Yıldırım hızı. Anahtar sesi. Nasıl geçti mülakat? Artık, “Müfettiş Bey,” diyebilir miyiz sana, Emrahçığım? Öyle mi demiştim, Nerminciğim? Kravatını gevşetiyor. Ne kadar şanslı bir kravat, aspirin kadar kıymeti olmasa da cümlelerde ara ara yer buluyor, şanslı velet! Sessizlik. Yani “mülakat” mı demiştim? Dememiştin ama ne bileyim, kravat filan… Bir ön görüşme, diyelim, tavsiye niteliğinde. Mırrr, mırrr, mırrr… Bu kedi hasta, Emrah. Zavallı hayvana aspirin yutturmakla iyi etmedin sanki. Amma yaptın, Nermin, alt tarafı aspirin! Ne biliyorsun, prospektüsünde, “Kediler için uygundur,” yazmıyor sonuçta. Bakışlar Kara Kedi’ye yöneliyor. Sanmıyorum.

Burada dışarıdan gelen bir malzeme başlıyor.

/-- **Periodic tube inverse function theorem.**  Let `F` be a real Banach space, `r, T > 0`,
and `Ψ : ℝ × F → ℝ × F` be `C^∞` on the tube `ℝ × B(0, r)`, with `Ψ (t, 0) = (t, 0)`,
`Ψ (t + T, x) = Ψ (t, x) + (T, 0)` and `dΨ (t, 0)` invertible for all `t`.  Then there are
`ε > 0` and `Φ : ℝ × F → ℝ × F`, `C^∞` on `ℝ × B(0, ε)`, with `Φ (t, 0) = (t, 0)`,
`Φ (s + T, y) = Φ (s, y) + (T, 0)` (`‖y‖ < ε`), `Φ (ℝ × B(0, ε)) ⊆ ℝ × B(0, r)`, `Ψ ∘ Φ = id`
and `dΦ` invertible on `ℝ × B(0, ε)`, and `Φ (ℝ × B(0, ε))` open.  (Inverse function theorem
along the zero section: Hirsch 1976, Ch. 4 §5, proof of Thm. 5.1, on the universal cover of
`S¹ × F`.) [cite: HirschDT1976, Ch. 4 §5, Thm. 5.1] -/
theorem helper_foldNF_tubeIFT : ∀ (F : Type) [NormedAddCommGroup F] [NormedSpace ℝ F] [CompleteSpace F] (Ψ : ℝ × F → ℝ × F) (r T : ℝ), 0 < r → 0 < T → ContDiffOn ℝ ∞ Ψ (Set.univ ×ˢ Metric.ball 0 r) → (∀ t : ℝ, Ψ (t, 0) = (t, 0)) → (∀ (t : ℝ) (x : F), Ψ (t + T, x) = Ψ (t, x) + (T, 0)) → (∀ t : ℝ, (fderiv ℝ Ψ (t, 0)).IsInvertible) → ∃ (ε : ℝ) (Φ : ℝ × F → ℝ × F), 0 < ε ∧ ContDiffOn ℝ ∞ Φ (Set.univ ×ˢ Metric.ball 0 ε) ∧ (∀ t : ℝ, Φ (t, 0) = (t, 0)) ∧ (∀ (s : ℝ) (y : F), y ∈ Metric.ball (0 : F) ε → Φ (s + T, y) = Φ (s, y) + (T, 0)) ∧ (∀ q ∈ Set.univ ×ˢ Metric.ball (0 : F) ε, Φ q ∈ Set.univ ×ˢ Metric.ball (0 : F) r ∧ Ψ (Φ q) = q) ∧ (∀ q ∈ Set.univ ×ˢ Metric.ball (0 : F) ε, (fderiv ℝ Φ q).IsInvertible) ∧ IsOpen (Φ '' (Set.univ ×ˢ Metric.ball (0 : F) ε)) := by
  intro F _ _ _ Ψ r T hr hT hΨ h0 hper hinv
  have hSo : ∀ ρ : ℝ, IsOpen ((univ : Set ℝ) ×ˢ ball (0 : F) ρ) := fun ρ => isOpen_univ.prod isOpen_ball
  have hmemS : ∀ {ρ : ℝ} {t : ℝ} {x : F}, ((t, x) : ℝ × F) ∈ (univ : Set ℝ) ×ˢ ball (0 : F) ρ ↔
      x ∈ ball (0 : F) ρ := fun {ρ t x} => by simp
  have hΨat : ∀ q ∈ (univ : Set ℝ) ×ˢ ball (0 : F) r, ContDiffAt ℝ ∞ Ψ q := fun q hq =>
    hΨ.contDiffAt ((hSo r).mem_nhds hq)
  -- equivariance of the differential
  have hfdper : ∀ q : ℝ × F, fderiv ℝ Ψ (q + (T, 0)) = fderiv ℝ Ψ q := fun q => by
    have hfun : (fun p => Ψ (p + (T, 0))) = fun p => Ψ p + (T, 0) := by
      funext p
      obtain ⟨t, x⟩ := p
      rw [Prod.mk_add_mk, add_zero, hper]
    have h1 : fderiv ℝ (fun p => Ψ (p + (T, 0))) q = fderiv ℝ Ψ (q + (T, 0)) :=
      fderiv_comp_add_right (T, 0)
    rw [← h1, hfun, fderiv_add_const]
  -- Step 1: `dΨ` is invertible on a uniform tube
  obtain ⟨r₁, hr₁, hr₁r, hinv₁⟩ : ∃ r₁ : ℝ, 0 < r₁ ∧ r₁ ≤ r ∧
      ∀ q ∈ (univ : Set ℝ) ×ˢ ball (0 : F) r₁, (fderiv ℝ Ψ q).IsInvertible := by
    set W : Set (ℝ × F) := (univ : Set ℝ) ×ˢ ball (0 : F) r ∩
      fderiv ℝ Ψ ⁻¹' range ((↑) : ((ℝ × F) ≃L[ℝ] (ℝ × F)) → (ℝ × F) →L[ℝ] (ℝ × F)) with hW
    have hWo : IsOpen W :=
      (hΨ.continuousOn_fderiv_of_isOpen (hSo r) (by simp)).isOpen_inter_preimage (hSo r)
        ContinuousLinearEquiv.isOpen
    have hW0 : ∀ t : ℝ, ((t, (0 : F)) : ℝ × F) ∈ W := fun t =>
      ⟨hmemS.2 (mem_ball_self hr), hinv t⟩
    have hW1 : ∀ (t : ℝ) (u : F), ((t, u) : ℝ × F) ∈ W → ((t + T, u) : ℝ × F) ∈ W := by
      rintro t u ⟨h1, h2⟩
      refine ⟨hmemS.2 (hmemS.1 h1), ?_⟩
      have e : ((t + T, u) : ℝ × F) = (t, u) + (T, 0) := by simp
      rw [mem_preimage, e, hfdper]
      exact h2
    have hW2 : ∀ (t : ℝ) (u : F), ((t, u) : ℝ × F) ∈ W → ((t - T, u) : ℝ × F) ∈ W := by
      rintro t u ⟨h1, h2⟩
      refine ⟨hmemS.2 (hmemS.1 h1), ?_⟩
      have e : ((t, u) : ℝ × F) = (t - T, u) + (T, 0) := by simp
      rw [mem_preimage, ← hfdper, ← e]
      exact h2
    obtain ⟨r₁, hr₁, hball⟩ := exists_ball_subset_of_forall_add hWo hW0 hT hW1 hW2
    refine ⟨min r₁ r, lt_min hr₁ hr, min_le_right _ _, ?_⟩
    rintro ⟨t, x⟩ hq
    have hx : x ∈ ball (0 : F) r₁ := ball_subset_ball (min_le_left _ _) (hmemS.1 hq)
    exact (hball t x hx).2
  -- Step 2: `Ψ` is injective on a uniform tube
  obtain ⟨r₂, hr₂, hr₂r, hinj₂⟩ : ∃ r₂ : ℝ, 0 < r₂ ∧ r₂ ≤ r ∧
      InjOn Ψ ((univ : Set ℝ) ×ˢ ball (0 : F) r₂) := by
    refine exists_injOn_tube_of_equivariant hr hT hΨ.continuousOn h0 hper fun t => ?_
    obtain ⟨L, hL⟩ := hinv t
    have hc : ContDiffAt ℝ ∞ Ψ (t, 0) := hΨat _ (hmemS.2 (mem_ball_self hr))
    have hd : HasFDerivAt Ψ (L : (ℝ × F) →L[ℝ] (ℝ × F)) (t, 0) :=
      hL ▸ (hc.differentiableAt (by simp)).hasFDerivAt
    set e := hc.toOpenPartialHomeomorph Ψ hd (by simp) with he
    exact ⟨e.source, e.open_source, hc.mem_toOpenPartialHomeomorph_source hd (by simp), e.injOn⟩
  -- Step 3: the injective local diffeomorphism `Ψ|ᵤ`, `U = ℝ × B(0, r₃)`, and its inverse
  set r₃ : ℝ := min r₁ r₂ with hr₃
  have hr₃pos : 0 < r₃ := lt_min hr₁ hr₂
  set U : Set (ℝ × F) := (univ : Set ℝ) ×ˢ ball (0 : F) r₃ with hU
  have hUr : U ⊆ (univ : Set ℝ) ×ˢ ball (0 : F) r := fun q hq =>
    hmemS.2 (ball_subset_ball ((min_le_left _ _).trans hr₁r) (hmemS.1 hq))
  have hU₁ : U ⊆ (univ : Set ℝ) ×ˢ ball (0 : F) r₁ := fun q hq =>
    hmemS.2 (ball_subset_ball (min_le_left _ _) (hmemS.1 hq))
  have hU₂ : U ⊆ (univ : Set ℝ) ×ˢ ball (0 : F) r₂ := fun q hq =>
    hmemS.2 (ball_subset_ball (min_le_right _ _) (hmemS.1 hq))
  have hUo : IsOpen U := hSo r₃
  have hΨU : ContDiffOn ℝ ∞ Ψ U := hΨ.mono hUr
  have hinjU : InjOn Ψ U := hinj₂.mono hU₂
  have hinvU : ∀ q ∈ U, (fderiv ℝ Ψ q).IsInvertible := fun q hq => hinv₁ q (hU₁ hq)
  have hUT : ∀ q ∈ U, q + (T, 0) ∈ U := by
    rintro ⟨t, x⟩ hq
    rw [Prod.mk_add_mk, add_zero]
    exact hmemS.2 (hmemS.1 hq)
  have hUT' : ∀ q ∈ U, q - (T, 0) ∈ U := by
    rintro ⟨t, x⟩ hq
    rw [Prod.mk_sub_mk, sub_zero]
    exact hmemS.2 (hmemS.1 hq)
  set Φ : ℝ × F → ℝ × F := invFunOn Ψ U with hΦ
  obtain ⟨hVo, hΦat⟩ := invFunOn_contDiffAt_of_injOn hUo hΨU hinjU hinvU
  have hleft : ∀ p ∈ U, Φ (Ψ p) = p := fun p hp => hinjU.leftInvOn_invFunOn hp
  have hright : ∀ b ∈ Ψ '' U, Φ b ∈ U ∧ Ψ (Φ b) = b := fun b hb => by
    obtain ⟨a, ha, rfl⟩ := hb
    exact invFunOn_pos ⟨a, ha, rfl⟩
  -- the image `V = Ψ '' U` is an open periodic neighbourhood of the zero section
  have hV0 : ∀ t : ℝ, ((t, (0 : F)) : ℝ × F) ∈ Ψ '' U := fun t =>
    ⟨(t, 0), hmemS.2 (mem_ball_self hr₃pos), h0 t⟩
  have hV1 : ∀ (t : ℝ) (u : F), ((t, u) : ℝ × F) ∈ Ψ '' U → ((t + T, u) : ℝ × F) ∈ Ψ '' U := by
    rintro t u ⟨p, hp, hpq⟩
    refine ⟨p + (T, 0), hUT p hp, ?_⟩
    obtain ⟨a, b⟩ := p
    rw [Prod.mk_add_mk, add_zero, hper, hpq, Prod.mk_add_mk, add_zero]
  have hV2 : ∀ (t : ℝ) (u : F), ((t, u) : ℝ × F) ∈ Ψ '' U → ((t - T, u) : ℝ × F) ∈ Ψ '' U := by
    rintro t u ⟨p, hp, hpq⟩
    refine ⟨p - (T, 0), hUT' p hp, ?_⟩
    obtain ⟨a, b⟩ := p
    have := hper (a - T) b
    rw [sub_add_cancel] at this
    rw [Prod.mk_sub_mk, sub_zero, ← sub_eq_iff_eq_add.2 this, hpq, Prod.mk_sub_mk, sub_zero]
  obtain ⟨ε, hε, hεV⟩ := exists_ball_subset_of_forall_add hVo hV0 hT hV1 hV2
  have hSV : (univ : Set ℝ) ×ˢ ball (0 : F) ε ⊆ Ψ '' U := by
    rintro ⟨s, y⟩ hq
    exact hεV s y (hmemS.1 hq)
  -- conclusion
  refine ⟨ε, Φ, hε, ?_, fun t => ?_, fun s y hy => ?_, fun q hq => ?_, fun q hq => ?_, ?_⟩
  · -- smoothness on the tube
    intro q hq
    obtain ⟨p, hp, rfl⟩ := hSV hq
    exact (hΦat p hp).1.contDiffWithinAt
  · -- zero section
    have := hleft (t, 0) (hmemS.2 (mem_ball_self hr₃pos))
    rwa [h0] at this
  · -- equivariance
    have hq : ((s, y) : ℝ × F) ∈ Ψ '' U := hSV (hmemS.2 hy)
    obtain ⟨h1, h2⟩ := hright _ hq
    have h3 : Ψ (Φ (s, y) + (T, 0)) = (s + T, y) := by
      have e := hper (Φ (s, y)).1 (Φ (s, y)).2
      rw [Prod.mk.eta] at e
      rw [show Φ (s, y) + (T, 0) = ((Φ (s, y)).1 + T, (Φ (s, y)).2) by
        ext <;> simp, e, h2, Prod.mk_add_mk, add_zero]
    have := hleft _ (hUT _ h1)
    rw [h3] at this
    exact this
  · -- `Φ` maps the tube into `ℝ × B(0, r)` and is a right inverse of `Ψ`
    obtain ⟨h1, h2⟩ := hright q (hSV hq)
    exact ⟨hUr h1, h2⟩
  · -- `dΦ` is invertible
    obtain ⟨p, hp, rfl⟩ := hSV hq
    exact (hΦat p hp).2
  · -- the image of the tube is open: it is `U ∩ Ψ ⁻¹' (ℝ × B(0, ε))`
    have heq : Φ '' ((univ : Set ℝ) ×ˢ ball (0 : F) ε) = U ∩ Ψ ⁻¹' ((univ : Set ℝ) ×ˢ ball (0 : F) ε) := by
      refine subset_antisymm ?_ ?_
      · rintro _ ⟨q, hq, rfl⟩
        obtain ⟨h1, h2⟩ := hright q (hSV hq)
        exact ⟨h1, by rw [mem_preimage, h2]; exact hq⟩
      · rintro p ⟨hp, hpε⟩
        exact ⟨Ψ p, hpε, hleft p hp⟩
    rw [heq]
    exact hΨU.continuousOn.isOpen_inter_preimage hUo (hSo ε)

Yutkunma. Prospektüsü okudun mu peki? Nermin kararsızlaşıyor. Sokaktakiler kimbilir neler neler yiyordur. Bir aspirinle zarar görse etrafta kedi bulamazdık. Hoş, sana kalsa meteor yağdırır gibi aspirin yağdırırsın da zavallı kedicikler canım dinozorlar gibi yok oluverir. Bir şey mi dedin? Bir şey mi dedim? Hayır, bir şey demedim. Ceketini çok sevdin galiba, geldiğinden beri elini cebinden çıkarmadın, yellozlarından birinin fotoğrafını saklıyorsun herhalde! Nereden çıkarıyorsun bunları Allah aşkına? Yani bu yellozları ben uyduruyorum, öyle mi Emrah, ne var öyleyse cebinde? Aspirini bir tur daha döndürüyor. Hapşuuu! Hah, Rabia yellozuna da sıra geldi sonunda! O ne demek şimdi, Nermin? Hapşırıktan öykü çıkarma fetvanı ona verdiğine göre çalışmalara başlamışsındır, diye düşünüyorum. Yahu sadece su… Su mu? Kahkaha. Biliyor musun, hiç olmazsa zekâsından şüphe etmeyeceğim bir kocam var, demiştim Komşu Komşu’ya. Ama Nerminciğim, cümlemi tamamlayabilsem… Hapşuuu! Tamamlamana gerek yok. Kedi geldiğinden beri hapşırıyorsun Emrah, tüye filan alerjin olabilir. Nermin, Emrah’ın su bulamadığı ya da suya yaklaştığı anlarda herhangi bir sebeple onu içemediği için cebinde çevirip durduğu aspirini yutamadığını öğrenemiyor. Hapşuuu! Her hapşırıkta Kara Kedi şöyle bir irkilip burnunu kırıştırıyor.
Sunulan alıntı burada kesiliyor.